--- EXERCISE GOAL ---
Quote the entries below from the line with "have h2 := ncard_pair_reverse_le u" through the line with "section Key", both ends included, and only those lines.

--- INPUT MATERIAL ---
--*--
import Mathlib
import Summits.CriticalPhenomena.CardyFormulaZ2.Theorems.CardyMagicRigidityDefs
import Summits.CriticalPhenomena.CardyFormulaZ2.Theorems.CardyMagicRigidityPositiveConeDefs
import Summits.CriticalPhenomena.CardyFormulaZ2.Theorems.CardyMagicRigidityNestingRigidityPrecompactnessLimitSamples
import Summits.CriticalPhenomena.CardyFormulaZ2.Theorems.CardyMagicRigidityNestingRigidityPatternCountStability
import Summits.CriticalPhenomena.CardyFormulaZ2.Theorems.CardyMagicRigidityNestingRigidityBigLoopsFirstMoment
import Literature.Probability.RandomPlanarGeometry.LocFinLoopConfig
import HarnessLib

/-!
# Stub `stub_precompactness`, regular limits: a.e. sample of a `d_CN`-limit law of a lattice ensemble is locally finite

Crux `Summit.CriticalPhenomena.CardyFormulaZ2.Theses.CardyMagicRigidity.NestingRigidity`
(stmt-CriticalPhenomena-4835), line `positive-cone-weight-doubling`, registered stub `stub_precompactness :
PrecompactRegular zEns ∧ PrecompactRegular tEns`.  Third field of `Regular` for LIMIT configurations (after
`degreeOne`, `laminar`: `…PrecompactnessRegularLimit` p128987, `…PrecompactnessLimitSamples` p129158):
**local finiteness** (`LoopConfig.IsLocallyFinite`: finitely many loops of each type of diameter `≥ ε` inside
every window) holds almost surely for EVERY presentation `X` (finite measure space, measurable exceptional events)
of a sequential `d_CN`-limit of the laws of a lattice ensemble `E ∈ latticeEnsembles` — from the tree's uniform
first-moment bound K1 (`integral_ncard_bigLoops_le`, p125372: `E[#{loops in B(0,R), diam ≥ η}] ≤ C (R/η)²` for
`c₀ δ ≤ η ≤ R`), with no modification of the presentation:

* `Precompact.ncard_le_ncard_bigLoops_of_isClose` — DETERMINISTIC: if `d_CN(c, x) ≤ ε` (printed relation) then a
  finite family of loops of `x` inside `B(0, R)`, `R ≤ 1/ε`, of diameter `≥ η` and pairwise `> 2ε` apart in DKKMO's
  loop distance injects (partner map) into the loops of `c` inside `B(0, R + ε)` of diameter `≥ η − 2ε`
  (`UnbasedLoop.range_subset_ball_of_udist_le`, `UnbasedLoop.diam_range_le_of_udist_le`, `udist_triangle`);
* `Precompact.exists_reversalFree_subset`, `Precompact.exists_separated_of_infinite` — COMBINATORIAL: a finite
  family of `2M` loops contains `M` loops no two of which are time reversals of each other (peel off
  `{u, u.reverse}`), hence (`exists_pairwise_lt_udist`, p-landed in `…PatternCountStability`) an infinite family
  contains, for every `M`, `M` loops pairwise `θ`-separated for some `θ > 0`;
* `Precompact.measure_separated_le` — PROBABILISTIC KEY BOUND: for `θ > 0` and `M ≥ 1`, the set of `s` such that
  `X s` has `M` pairwise `θ`-separated loops of type `i` inside `B(0, R)` of diameter `≥ η` has `ν`-measure
  `≤ K/M`, `K = 2 C ((R+1)/(η/2))²`: couple at a scale `ε ≪ θ, η` (`LoopConfig.exists_coupling_of_cnLawEDist_lt`),
  inject into the lattice big loops off the exceptional event, Markov with K1 on the lattice side, and the
  co-projection bound `Precompact.exists_measurableSet_superset_forall_section` (p129158) to come back to `s`;
* `ae_isLocallyFinite_of_tendsto_cnLawEDist` (registered anchor) — hence `ν`-a.e. `X s` is locally finite
  (continuity from below over `θ ↓ 0`, `Monotone.measure_iUnion`, then `M → ∞`; integer windows and diameters
  suffice).

Consequently three of the five fields of `Regular` (`degreeOne`, `laminar`, `locallyFinite`) hold a.s. for every
`d_CN`-limit presentation with measurable exceptional events; `boundary` and `separating` remain (they need
uniform lattice estimates beyond first moments: no retraced arcs, no two macroscopic interfaces everywhere close).
-/

noncomputable section

open MeasureTheory ProbabilityTheory Set Filter Metric
open scoped Real Topology BigOperators ENNReal

namespace Summit.CriticalPhenomena.CardyFormulaZ2.Cruxes.NestingRigidity.PositiveConeWeightDoubling

open Literature.Probability.RandomPlanarGeometry Literature.Probability.Percolation
  Literature.Probability.LatticeModels
open Summit.CriticalPhenomena.CardyFormulaZ2.Theses.CardyMagicRigidity
open Summit.CriticalPhenomena.CardyFormulaZ2.Cruxes.NestingRigidity.RingCloudTomography

namespace Precompact

/-! ### A. Separated big loops of the limit inject into big loops of a close configuration -/

/-- **Partner injection.**  If `d_CN(c, x) ≤ ε` (printed relation), a family `F` of loops of type `i` of `x`
inside `B(0, R)`, `R ≤ 1/ε`, of diameter `≥ η`, pairwise `> 2ε` apart in `udist`, has at most as many members as
there are loops of `c` inside `B(0, R + ε)` of diameter `≥ η − 2ε` (when the latter set is finite): the partner
map is injective by the triangle inequality for `udist`. -/
theorem ncard_le_ncard_bigLoops_of_isClose {c x : LoopConfig ℂ} {ε R η : ℝ} (hRε : R ≤ 1 / ε)
    (hclose : LoopConfig.IsClose ε c x) (i : Fin 2) {F : Set (UnbasedLoop ℂ)}
    (hF : F ⊆ {u ∈ x.F i | u.range ⊆ ball (0 : ℂ) R ∧ η ≤ diam u.range})
    (hsep : F.Pairwise fun u v ↦ 2 * ε < u.udist v)
    (hfin : {v ∈ c.loops | v.range ⊆ ball (0 : ℂ) (R + ε) ∧ η - 2 * ε ≤ diam v.range}.Finite) :
    F.ncard ≤ {v ∈ c.loops | v.range ⊆ ball (0 : ℂ) (R + ε) ∧ η - 2 * ε ≤ diam v.range}.ncard := by
  classical
  have hp : ∀ u ∈ F, ∃ u' ∈ c.F i, u.udist u' ≤ ε := fun u hu ↦
    (hclose i).2 u (hF hu).1 ((hF hu).2.1.trans (ball_subset_ball hRε))
  set p : UnbasedLoop ℂ → UnbasedLoop ℂ := fun u ↦ if hu : u ∈ F then (hp u hu).choose else u with hpdef
  have hpF : ∀ u ∈ F, p u ∈ c.F i ∧ u.udist (p u) ≤ ε := fun u hu ↦ by
    simp only [hpdef, dif_pos hu]
    exact (hp u hu).choose_spec
  refine Set.ncard_le_ncard_of_injOn p (fun u hu ↦ ?_) (fun u hu v hv huv ↦ ?_) hfin
  · obtain ⟨hpu, hdu⟩ := hpF u hu
    refine ⟨c.subset_loops i hpu, UnbasedLoop.range_subset_ball_of_udist_le (hF hu).2.1 hdu, ?_⟩
    have := UnbasedLoop.diam_range_le_of_udist_le u (p u) hdu
    linarith [(hF hu).2.2]
  · by_contra hne
    have h2 : (p u).udist v ≤ ε := by
      rw [huv, UnbasedLoop.udist_comm]
      exact (hpF v hv).2
    have hle : u.udist v ≤ 2 * ε :=
      calc u.udist v ≤ u.udist (p u) + (p u).udist v := UnbasedLoop.udist_triangle _ _ _
        _ ≤ ε + ε := add_le_add (hpF u hu).2 h2
        _ = 2 * ε := by ring
    exact (not_lt.2 hle) (hsep hu hv hne)

/-! ### B. Reversal-free and separated subfamilies -/

/-- A pair `{u, u.reverse}` has at most two members. -/
theorem ncard_pair_reverse_le (u : UnbasedLoop ℂ) : ({u, u.reverse} : Set (UnbasedLoop ℂ)).ncard ≤ 2 := by
  calc ({u, u.reverse} : Set (UnbasedLoop ℂ)).ncard ≤ ({u.reverse} : Set (UnbasedLoop ℂ)).ncard + 1 :=
        Set.ncard_insert_le _ _
    _ = 2 := by rw [Set.ncard_singleton]

/-- **Reversal-free subfamilies.**  A finite family of at least `2M` loops contains `M` loops no two of which are
time reversals of each other (peel off the pair `{u, u.reverse}` of a member and recurse). -/
theorem exists_reversalFree_subset : ∀ (M : ℕ) (A : Set (UnbasedLoop ℂ)), A.Finite → 2 * M ≤ A.ncard →
    ∃ F ⊆ A, M ≤ F.ncard ∧ F.Pairwise fun u v ↦ v ≠ u.reverse
  | 0, A, _, _ => ⟨∅, empty_subset _, by simp, by simp⟩
  | M + 1, A, hA, hM => by
      have hpos : 0 < A.ncard := by omega
      obtain ⟨u, hu⟩ := (Set.ncard_pos hA).1 hpos
      set A' : Set (UnbasedLoop ℂ) := A \ {u, u.reverse} with hA'def
      have hA' : A'.Finite := hA.sdiff
      have hcard : 2 * M ≤ A'.ncard := by
        have h1 : A.ncard ≤ A'.ncard + ({u, u.reverse} : Set (UnbasedLoop ℂ)).ncard :=
          Set.ncard_le_ncard_sdiff_add_ncard A {u, u.reverse}
        have h2 := ncard_pair_reverse_le u
        omega
      obtain ⟨F', hF'A', hMF', hF'rev⟩ := exists_reversalFree_subset M A' hA' hcard
      have huF' : u ∉ F' := fun h ↦ (hF'A' h).2 (by simp)
      refine ⟨insert u F', Set.insert_subset hu (hF'A'.trans Set.sdiff_subset), ?_, ?_⟩
      · rw [Set.ncard_insert_of_notMem huF' (hA'.subset hF'A')]
        omega
      · rw [Set.pairwise_insert]
        refine ⟨hF'rev, fun v hv _ ↦ ⟨fun h ↦ (hF'A' hv).2 (by simp [h]), fun h ↦ (hF'A' hv).2 ?_⟩⟩
        have : v = u.reverse := by rw [h, UnbasedLoop.reverse_reverse]
        simp [this]

/-- **An infinite family of loops contains, for every `M`, `M` members pairwise `θ`-separated in `udist` for some
`θ > 0`** (`2M` distinct members, a reversal-free half, `exists_pairwise_lt_udist`). -/
theorem exists_separated_of_infinite {A : Set (UnbasedLoop ℂ)} (hA : A.Infinite) (M : ℕ) :
    ∃ θ : ℝ, 0 < θ ∧ ∃ F ⊆ A, F.Finite ∧ M ≤ F.ncard ∧ F.Pairwise fun u v ↦ θ < u.udist v := by
  obtain ⟨A₀, hA₀A, hA₀fin, hA₀card⟩ := hA.exists_subset_ncard_eq (2 * M)
  obtain ⟨F, hFA₀, hMF, hrev⟩ := exists_reversalFree_subset M A₀ hA₀fin hA₀card.ge
  obtain ⟨θ, hθ, hsep⟩ := exists_pairwise_lt_udist (hA₀fin.subset hFA₀) hrev
  exact ⟨θ, hθ, F, hFA₀.trans hA₀A, hA₀fin.subset hFA₀, hMF, hsep⟩

/-! ### C. The key probabilistic bound -/

section Key

variable {E : LoopEnsemble} {Ω' : Type*} [MeasurableSpace Ω']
--*--
--- SOLUTION BELOW ---
        have h2 := ncard_pair_reverse_le u
        omega
      obtain ⟨F', hF'A', hMF', hF'rev⟩ := exists_reversalFree_subset M A' hA' hcard
      have huF' : u ∉ F' := fun h ↦ (hF'A' h).2 (by simp)
      refine ⟨insert u F', Set.insert_subset hu (hF'A'.trans Set.sdiff_subset), ?_, ?_⟩
      · rw [Set.ncard_insert_of_notMem huF' (hA'.subset hF'A')]
        omega
      · rw [Set.pairwise_insert]
        refine ⟨hF'rev, fun v hv _ ↦ ⟨fun h ↦ (hF'A' hv).2 (by simp [h]), fun h ↦ (hF'A' hv).2 ?_⟩⟩
        have : v = u.reverse := by rw [h, UnbasedLoop.reverse_reverse]
        simp [this]

/-- **An infinite family of loops contains, for every `M`, `M` members pairwise `θ`-separated in `udist` for some
`θ > 0`** (`2M` distinct members, a reversal-free half, `exists_pairwise_lt_udist`). -/
theorem exists_separated_of_infinite {A : Set (UnbasedLoop ℂ)} (hA : A.Infinite) (M : ℕ) :
    ∃ θ : ℝ, 0 < θ ∧ ∃ F ⊆ A, F.Finite ∧ M ≤ F.ncard ∧ F.Pairwise fun u v ↦ θ < u.udist v := by
  obtain ⟨A₀, hA₀A, hA₀fin, hA₀card⟩ := hA.exists_subset_ncard_eq (2 * M)
  obtain ⟨F, hFA₀, hMF, hrev⟩ := exists_reversalFree_subset M A₀ hA₀fin hA₀card.ge
  obtain ⟨θ, hθ, hsep⟩ := exists_pairwise_lt_udist (hA₀fin.subset hFA₀) hrev
  exact ⟨θ, hθ, F, hFA₀.trans hA₀A, hA₀fin.subset hFA₀, hMF, hsep⟩

/-! ### C. The key probabilistic bound -/

section Key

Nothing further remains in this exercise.